Por esse mês de águas e de março nós do Grupo Carmin voltamos a apresentar e viajar com nosso espetáculo Pobres de Marré. Foi uma volta boa, preciosa. Dia 14 fizemos duas apresentações em Juazeiro do Norte e dia 15 mais duas em Fortaleza, tudo dentro do II Festival BNB das Artes Cênicas.  Encontramos amigos e novos amigos cearenses, o que é sempre um bom encontro. De 23 a 31 de março fomos pro Maranhão. Participamos da III Semana do Teatro no Maranhão e nos apresentamos em 3 cidades: Vitória do Mearim (24), Presidente Juscelino (26) e São Luís (29). Esse festival nos proporcionou grandes emoções e muita felicidade.

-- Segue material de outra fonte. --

import Summits.CriticalPhenomena.CardyFormulaZ2.Theorems.CardyBoundaryCoulombGasBoundaryDefectGaussianRStubTransportPathsPart16

/-!
# Stub `stub_transportPaths` of line `rainbow-monomials-in-excursion-kernels` — Part 17:
# the lattice corner of the approximation and the jump across it
# (crux `CardyBoundaryCoulombGas.BoundaryDefectGaussianR`, stmt-CriticalPhenomena-14132)

At a corner `P` of the polygon where the incoming edge has frame exponent `f` and the outgoing
edge `e`, with the turning rule `e + m ≡ f + 2 (mod 4)`, `m ∈ {1, 3}` (convex / reflex), let
`F, E : Fin 4` be the exponents, `Yp = ⌈im (P (-i)^f) / δ⌉`, `Y = ⌈im (P (-i)^e) / δ⌉` the
thresholds of the two rails and `C = Yp • dir (F+1) + Y • dir (E+1)` the LATTICE CORNER.
`tp_corner_jump`: if near `P` the closure of the domain is the closed sector of `m` quadrants
(corner chart of Part 8) at a radius `≥ δ (2 J₀ + 8)`, then

* in the frame of the out-direction `F + 3` of the incoming rail, membership near `C` is the
  convex rule `t ≤ 0 ∧ s ≤ 0` (`m = 1`) or the reflex rule `t ≤ 0 ∨ 0 ≤ s` (`m = 3`), so the walk
  of Part 9 links the take-off dart `(C - J₀ • dir F, F + 3)` to the landing dart
  `(C + J₀ • dir E, E + 3)`: `(dsucc V)^[g] _ = _`;
* the jump has lattice length `√2 J₀`;
* the corner rounds by less than one mesh: `|δ ⟨C, dir E⟩ - re (P (-i)^e)| < δ` and
  `|δ ⟨C, dir F⟩ - re (P (-i)^f)| < δ` (the along-coordinates consumed by `tp_rail_point`).
All [folklore].
-/

noncomputable section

A III Semana do Teatro no Maranhão foi um precioso espaço de encontros. Muito bom poder trocar com gente que nunca tinham ido ao teatro e ao mesmo tempo com mestres como os atores do Lume, do Vertigem, Luís Carlos Vasconcelos e tantos outros. A equipe que promoveu o festival está de parabéns.  Seria uma alegria imensa poder ter um festival como esse e tantos outros que acontecem no Brasil aqui em Natal. Infelizmente estamos meio que fora de rota de toda essa força. Salve! Salve! Que um dia chega.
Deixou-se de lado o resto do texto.